Now that I have oriented to the major changes in the course, on to student feedback! Quantitative data show that students in 2019 and 2020 rated the course remarkably similarly. Response rates were down a bit in 2020, but not to a worrisome degree. Click to enlarge the graph below:

Interestingly, clear expectations did not change, which might be attributable to the doubling or tripling of efforts to keep students on track with reminders and organizers — that extra effort might be necessary to keep commensurate with face-to-face. Slight drops in communicates content effectively and inspires interest might be related to the relative drop in synchronous class time. For perhaps the first time ever, fair evaluations nudged a little higher than inspires interest, which might be related to the customize grade weights. Concern for students has long been an area of strength for me, and I’m not surprised to see this rated highly this year due to the lengths I took to approach all decisions with compassion (though cf. 2018 Section 2?). Overall efficacy is a bit lower (in Section 1 only?) but doesn’t seem meaningfully so.

Qualitative data time! This is always an emotional and difficult undertaking for me, which is why I start with quant to orient me to what I’m looking for. I have 7 pages to work though for 2020, and 6 pages for 2019. I try to roughly code student comments into four quadrants along two continua (thanks to Jan Johnson for teaching me this strategy about a decade ago). The first is valence (positive-negative) and the second is ‘under my control, changeable’ on the one end, and ‘not under my control or not willing to change’ on the other. ‘Not willing to change’ is usually because I have data behind that decision (but I might rethink implementation; see example below) or it’s just not possible given the time-effort that I have to give in the context of my other commitments. It’s also pretty common to read evaluations that directly conflict with each other (I loved this! alongside I hated this!), so I need to look for common themes.

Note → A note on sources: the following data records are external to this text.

namespace Literature.MathematicalPhysics.QuantumFieldTheory.Balaban1983to89.B14.Claim283RAnalytic

open Literature.MathematicalPhysics.QuantumFieldTheory.Balaban1983to89

/-! ## §1. Real versus complex nested Fréchet derivatives of a complex-analytic map -/

section RealComplex

variable {E : Type*} [NormedAddCommGroup E] [NormedSpace ℂ E] [NormedSpace ℝ E] [IsScalarTower ℝ ℂ E]
  {F : Type*} [NormedAddCommGroup F] [NormedSpace ℂ F] [CompleteSpace F]

/-- One derivative at a time: if `g' = R ∘ g` on an open `U` with `g` complex-differentiable and `R` real-linear
continuous, then `D_ℝ g'(x)u = R(D_ℂ g(x)u)` on `U`. [folklore] -/
private theorem fderiv_real_apply_of_eqOn {G H : Type*} [NormedAddCommGroup G] [NormedSpace ℂ G]
    [NormedSpace ℝ G] [IsScalarTower ℝ ℂ G] [NormedAddCommGroup H] [NormedSpace ℝ H] {U : Set E}
    (hU : IsOpen U) {g : E → G} (hg : DifferentiableOn ℂ g U) (R : G →L[ℝ] H) {g' : E → H}
    (heq : EqOn g' (fun x => R (g x)) U) {x : E} (hx : x ∈ U) (u : E) :
    fderiv ℝ g' x u = R (fderiv ℂ g x u) := by
  have hxU : U ∈ 𝓝 x := hU.mem_nhds hx
  have h1 : fderiv ℝ g' x = fderiv ℝ (fun x => R (g x)) x := (heq.eventuallyEq_of_mem hxU).fderiv_eq
  have h2 : HasFDerivAt (fun x => R (g x)) (R.comp ((fderiv ℂ g x).restrictScalars ℝ)) x :=
    R.hasFDerivAt.comp x (((hg x hx).differentiableAt hxU).hasFDerivAt.restrictScalars ℝ)
  rw [h1, h2.fderiv]
  rfl

omit [CompleteSpace F] in
/-- **First derivative**: for `f` complex-analytic on an open `U ∋ x`, `D_ℝf(x)u = D_ℂf(x)u`. [folklore] -/
private theorem fderiv_real_apply {U : Set E} {f : E → F} (hf : AnalyticOnNhd ℂ f U) {x : E} (hx : x ∈ U) (u : E) :
    fderiv ℝ f x u = fderiv ℂ f x u := by
  rw [((hf x hx).differentiableAt.hasFDerivAt.restrictScalars ℝ).fderiv]
  rfl

/-- **Second derivative**: `D²_ℝf(x)(u,v) = D²_ℂf(x)(u,v)` (the nested form `fderiv ℝ (fderiv ℝ f) x u v` of the
(3.49)-files). [folklore] -/
private theorem fderiv₂_real_apply {U : Set E} (hU : IsOpen U) {f : E → F} (hf : AnalyticOnNhd ℂ f U) {x : E} (hx : x ∈ U)
    (u v : E) : fderiv ℝ (fderiv ℝ f) x u v = fderiv ℂ (fderiv ℂ f) x u v := by
  have heq : EqOn (fderiv ℝ f) (fun y => ContinuousLinearMap.restrictScalarsL ℂ E F ℝ ℝ (fderiv ℂ f y)) U :=
    fun y hy => by
      ext w
      exact fderiv_real_apply hf hy w
  rw [fderiv_real_apply_of_eqOn hU hf.fderiv.differentiableOn _ heq hx u]
  rfl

Key points from 2019 qualitative: On the negative side, the modal issue was the quizzes. Quite a few students (~9) mentioned they felt quite pressed for time on the individual portion, and another couple mentioned there was too little time remaining for the group portion to be effective. I need to think more about this. The in-term quizzes are already quite brief, and I’ve tinkered with length before — too few points and students get stressed that each question becomes valued at close to a percent of their final grade. This is the one downside of a 50 minute class and two-stage exams. But this timing thing is becoming too common a complaint for my liking.

Many students mentioned the use of examples in a positive way, particularly appreciating how applied they were. But also a few students mentioned a desire to be given more examples, or more different examples, or using the examples from the textbook in class. I’m not sure how to do this without increasing lecture time (sacrificing demos, activities, engagement).

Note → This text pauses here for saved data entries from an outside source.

/-- **Item 31659 from étale point data at the special points of the cube, all `n ≥ 1`.** -/
theorem nashEtaleLocal_of_specialPointData (h : ∀ n, 1 ≤ n → SpecialPointData n) :
    NashEtaleLocal :=
  nashEtaleLocal_of_multiGen fun n hn => multiGenAt_of_specialPointData (h n hn)

/-- … hence the support 29430 `NashEtaleCover` … -/
theorem nashEtaleCover_of_specialPointData (h : ∀ n, 1 ≤ n → SpecialPointData n) :
    NashEtaleCover :=
  nashEtaleCover_of_nashEtaleLocal (nashEtaleLocal_of_specialPointData h)

/-- … and crux 24903 `PiRationalisation`. -/
theorem piRationalisation_of_specialPointData (h : ∀ n, 1 ≤ n → SpecialPointData n) :
    PiRationalisation :=
  piRationalisation_of_nashEtaleCover (nashEtaleCover_of_specialPointData h)

/-- The v3 glue claim (UNDECIDED — the formal identification): the THEOREM-IN-PRINT
`EtaleAlgebraicPowerSeries` yields étale point data at every special point.  Mechanism: §4d chart
`(s, t)` at `x₀`; Taylor series of `g` in `t` over the generic `ℚ`-Nash germs in `s` is algebraic;
the fact gives `(F, A, B)` formally; the identification holds because the analytic solution `u`
of §4e has the formal solution as Taylor series (uniqueness of the simple formal root). -/
def SpecialPointDataViaPowerSeries : Prop :=
  (∀ d, EtaleAlgebraicPowerSeries d) → ∀ n, 1 ≤ n → SpecialPointData n

/-! ### Point data BY STRATUM (critic 12:08Z: two supports that distribute)

`PointDataDefectOneAt n` (defect exactly `1` — the DVR case, ATTACKABLE-NOW) and
`PointDataDefectTwoAt n` (defect `≥ 2` — the core), each EQUIVALENT to the corresponding
many-generator stratum piece (`pointDataAt_iff`), with the `by_cases` glue to item 31659. -/

/-- Point data on the DEFECT-ONE stratum of the closed unit cube. -/
def PointDataDefectOneAt (n : ℕ) : Prop :=
  ∀ (g : (Fin n → ℝ) → ℝ) (U : Set (Fin n → ℝ)), IsOpen U →
    Set.pi Set.univ (fun _ : Fin n => Set.Icc (0:ℝ) 1) ⊆ U →
    IsSemialgebraicFunOn ℚ U g → AnalyticOnNhd ℝ g U →
    ∀ x₀ ∈ Set.pi Set.univ (fun _ : Fin n => Set.Icc (0:ℝ) 1),
      ¬ AlgebraicIndependent ℚ x₀ → DefectLeOne x₀ → PointDataAt n g x₀

/-- Point data on the DEFECT-`≥ 2` stratum of the closed unit cube. -/
def PointDataDefectTwoAt (n : ℕ) : Prop :=
  ∀ (g : (Fin n → ℝ) → ℝ) (U : Set (Fin n → ℝ)), IsOpen U →
    Set.pi Set.univ (fun _ : Fin n => Set.Icc (0:ℝ) 1) ⊆ U →
    IsSemialgebraicFunOn ℚ U g → AnalyticOnNhd ℝ g U →
    ∀ x₀ ∈ Set.pi Set.univ (fun _ : Fin n => Set.Icc (0:ℝ) 1),
      ¬ DefectLeOne x₀ → PointDataAt n g x₀

/-- Auxiliary step `pointDataDefectOneAt_iff`. [bookkeeping] -/
theorem pointDataDefectOneAt_iff {n : ℕ} : PointDataDefectOneAt n ↔ MultiGenDefectOneAt n := by
  refine ⟨fun h g U hU hKU hsa han x₀ hx₀ hni hd => ?_, fun h g U hU hKU hsa han x₀ hx₀ hni hd => ?_⟩
  · exact pointDataAt_iff.mp (h g U hU hKU hsa han x₀ hx₀ hni hd)
  · exact pointDataAt_iff.mpr (h g U hU hKU hsa han x₀ hx₀ hni hd)

/-- Auxiliary step `pointDataDefectTwoAt_iff`. [bookkeeping] -/
theorem pointDataDefectTwoAt_iff {n : ℕ} : PointDataDefectTwoAt n ↔ MultiGenSpecialAt n := by
  refine ⟨fun h g U hU hKU hsa han x₀ hx₀ hd => ?_, fun h g U hU hKU hsa han x₀ hx₀ hd => ?_⟩
  · exact pointDataAt_iff.mp (h g U hU hKU hsa han x₀ hx₀ hd)
  · exact pointDataAt_iff.mpr (h g U hU hKU hsa han x₀ hx₀ hd)

/-- `PointDataDefectTwoAt 1` is vacuous (no defect-2 points on the segment). -/
theorem pointDataDefectTwoAt_one : PointDataDefectTwoAt 1 :=
  pointDataDefectTwoAt_iff.mpr multiGenSpecialAt_one

/-- The two point-data supports glue to item 31659 … -/
theorem nashEtaleLocal_of_pointDataStrata (h₁ : ∀ n, 1 ≤ n → PointDataDefectOneAt n)
    (h₂ : ∀ n, 2 ≤ n → PointDataDefectTwoAt n) : NashEtaleLocal :=
  nashEtaleLocal_of_strata (fun n hn => pointDataDefectOneAt_iff.mp (h₁ n hn))
    (fun n hn => pointDataDefectTwoAt_iff.mp (h₂ n hn))

/-- … to the support 29430 … -/
theorem nashEtaleCover_of_pointDataStrata (h₁ : ∀ n, 1 ≤ n → PointDataDefectOneAt n)
    (h₂ : ∀ n, 2 ≤ n → PointDataDefectTwoAt n) : NashEtaleCover :=
  nashEtaleCover_of_nashEtaleLocal (nashEtaleLocal_of_pointDataStrata h₁ h₂)

/-- … and to the crux 24903. -/
theorem piRationalisation_of_pointDataStrata (h₁ : ∀ n, 1 ≤ n → PointDataDefectOneAt n)
    (h₂ : ∀ n, 2 ≤ n → PointDataDefectTwoAt n) : PiRationalisation :=
  piRationalisation_of_nashEtaleCover (nashEtaleCover_of_pointDataStrata h₁ h₂)

/-- Conversely both supports follow from item 31659's slice (so they are EQUIV re-typings of the
two strata of `NashEtaleLocalAt n`, not weakenings of the item as a whole). -/
theorem pointDataStrata_of_nashEtaleLocalAt {n : ℕ} (h : NashEtaleLocalAt n) :
    PointDataDefectOneAt n ∧ PointDataDefectTwoAt n :=
  ⟨pointDataDefectOneAt_iff.mpr
      (multiGenDefectOneAt_of_multiGenAt (nashEtaleLocalAt_iff_multiGenAt.mp h)),
    pointDataDefectTwoAt_iff.mpr
      (multiGenSpecialAt_of_multiGenAt (nashEtaleLocalAt_iff_multiGenAt.mp h))⟩

/-- Item 31659 from the fact and the v3 glue. -/
theorem nashEtaleLocal_of_fact' (hF : ∀ d, EtaleAlgebraicPowerSeries d)
    (hG : SpecialPointDataViaPowerSeries) : NashEtaleLocal :=
  nashEtaleLocal_of_specialPointData (hG hF)

/-- Crux 24903 from the fact and the v3 glue. -/
theorem piRationalisation_of_fact' (hF : ∀ d, EtaleAlgebraicPowerSeries d)
    (hG : SpecialPointDataViaPowerSeries) : PiRationalisation :=
  piRationalisation_of_specialPointData (hG hF)

/-! ## §5e  Product-point form (v4): the narrowest typed open piece

By the PROVED transport §4g, item 31659 follows from piece M at SPECIAL PRODUCT POINTS
`(generic, 0)` alone; there, many-generator data = point data (`pointDataAt_iff`). -/

/-- `SpecialProductPointData n`: étale POINT data for every `ℚ`-Nash germ at every special
product point of `ℝⁿ` — equivalent to `ProductPointMultiGen n` (`pointDataAt_iff`). -/
def SpecialProductPointData (n : ℕ) : Prop :=
  ∀ y₀ : Fin n → ℝ, IsProductPoint y₀ → ¬ AlgebraicIndependent ℚ y₀ →
    ∀ (g : (Fin n → ℝ) → ℝ) (U : Set (Fin n → ℝ)), IsOpen U → y₀ ∈ U →
      IsSemialgebraicFunOn ℚ U g → AnalyticOnNhd ℝ g U → PointDataAt n g y₀

/-- Auxiliary step `specialProductPointData_iff`. [bookkeeping] -/
theorem specialProductPointData_iff {n : ℕ} :
    SpecialProductPointData n ↔ ProductPointMultiGen n := by
  refine ⟨fun h y₀ hp hs g U hU hy₀ hsa han => ?_, fun h y₀ hp hs g U hU hy₀ hsa han => ?_⟩
  · exact pointDataAt_iff.mp (h y₀ hp hs g U hU hy₀ hsa han)
  · exact pointDataAt_iff.mpr (h y₀ hp hs g U hU hy₀ hsa han)

/-- `ProductPointMultiGen n ↔ NashEtaleLocalAt n`: the product-point piece is a RE-TYPING of the
`n`-slice of item 31659 (EQUIV), whose content is WHERE one has to work: special product points. -/
theorem productPointMultiGen_iff_nashEtaleLocalAt {n : ℕ} :
    ProductPointMultiGen n ↔ NashEtaleLocalAt n :=
  productPointMultiGen_iff_multiGenAt.trans nashEtaleLocalAt_iff_multiGenAt.symm

/-- Item 31659 from piece M at special product points in every positive dimension. -/
theorem nashEtaleLocal_of_productPointMultiGen (h : ∀ n, 1 ≤ n → ProductPointMultiGen n) :
    NashEtaleLocal :=
  nashEtaleLocal_of_multiGen fun n hn => multiGenAt_of_productPointMultiGen (h n hn)

/-- … and from point data at special product points. -/
theorem nashEtaleLocal_of_specialProductPointData
    (h : ∀ n, 1 ≤ n → SpecialProductPointData n) : NashEtaleLocal :=
  nashEtaleLocal_of_productPointMultiGen fun n hn => specialProductPointData_iff.mp (h n hn)

/-- … hence the support 29430 and the CRUX 24903 `PiRationalisation`. -/
theorem nashEtaleCover_of_productPointMultiGen (h : ∀ n, 1 ≤ n → ProductPointMultiGen n) :
    NashEtaleCover :=
  nashEtaleCover_of_nashEtaleLocal (nashEtaleLocal_of_productPointMultiGen h)

/-- Auxiliary step `piRationalisation_of_productPointMultiGen`. [bookkeeping] -/
theorem piRationalisation_of_productPointMultiGen (h : ∀ n, 1 ≤ n → ProductPointMultiGen n) :
    PiRationalisation :=
  piRationalisation_of_nashEtaleCover (nashEtaleCover_of_productPointMultiGen h)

On the positive side, the clear themes are two of my signature strengths in the classroom (as I have learned because of reading evaluations over the years): bringing enthusiasm every day, and caring about students — both their learning and broadly as fellow humans. The vast majority of comments of any kind included mention of one or both of these qualities. There were various additional notes of what worked well: asking questions and activities to keep people engaged, using real applied examples, recording and uploading lessons (2 people), office hours, explaining reasons why I do things a certain way, structure/sequencing, wellness moments in weekly announcements. My two favourite comments:

She’s very passionate, which makes learning more interesting and easier. I really liked how she included the class a lot and used questions and examples to actually help students learn in class, instead of expecting them to just take notes and learn later, like most teachers. I also really liked to set up of the course with the groups and labs and group tests. Group tests and time to discuss in class about questions with my group really helped me to learn.” [emphasis added]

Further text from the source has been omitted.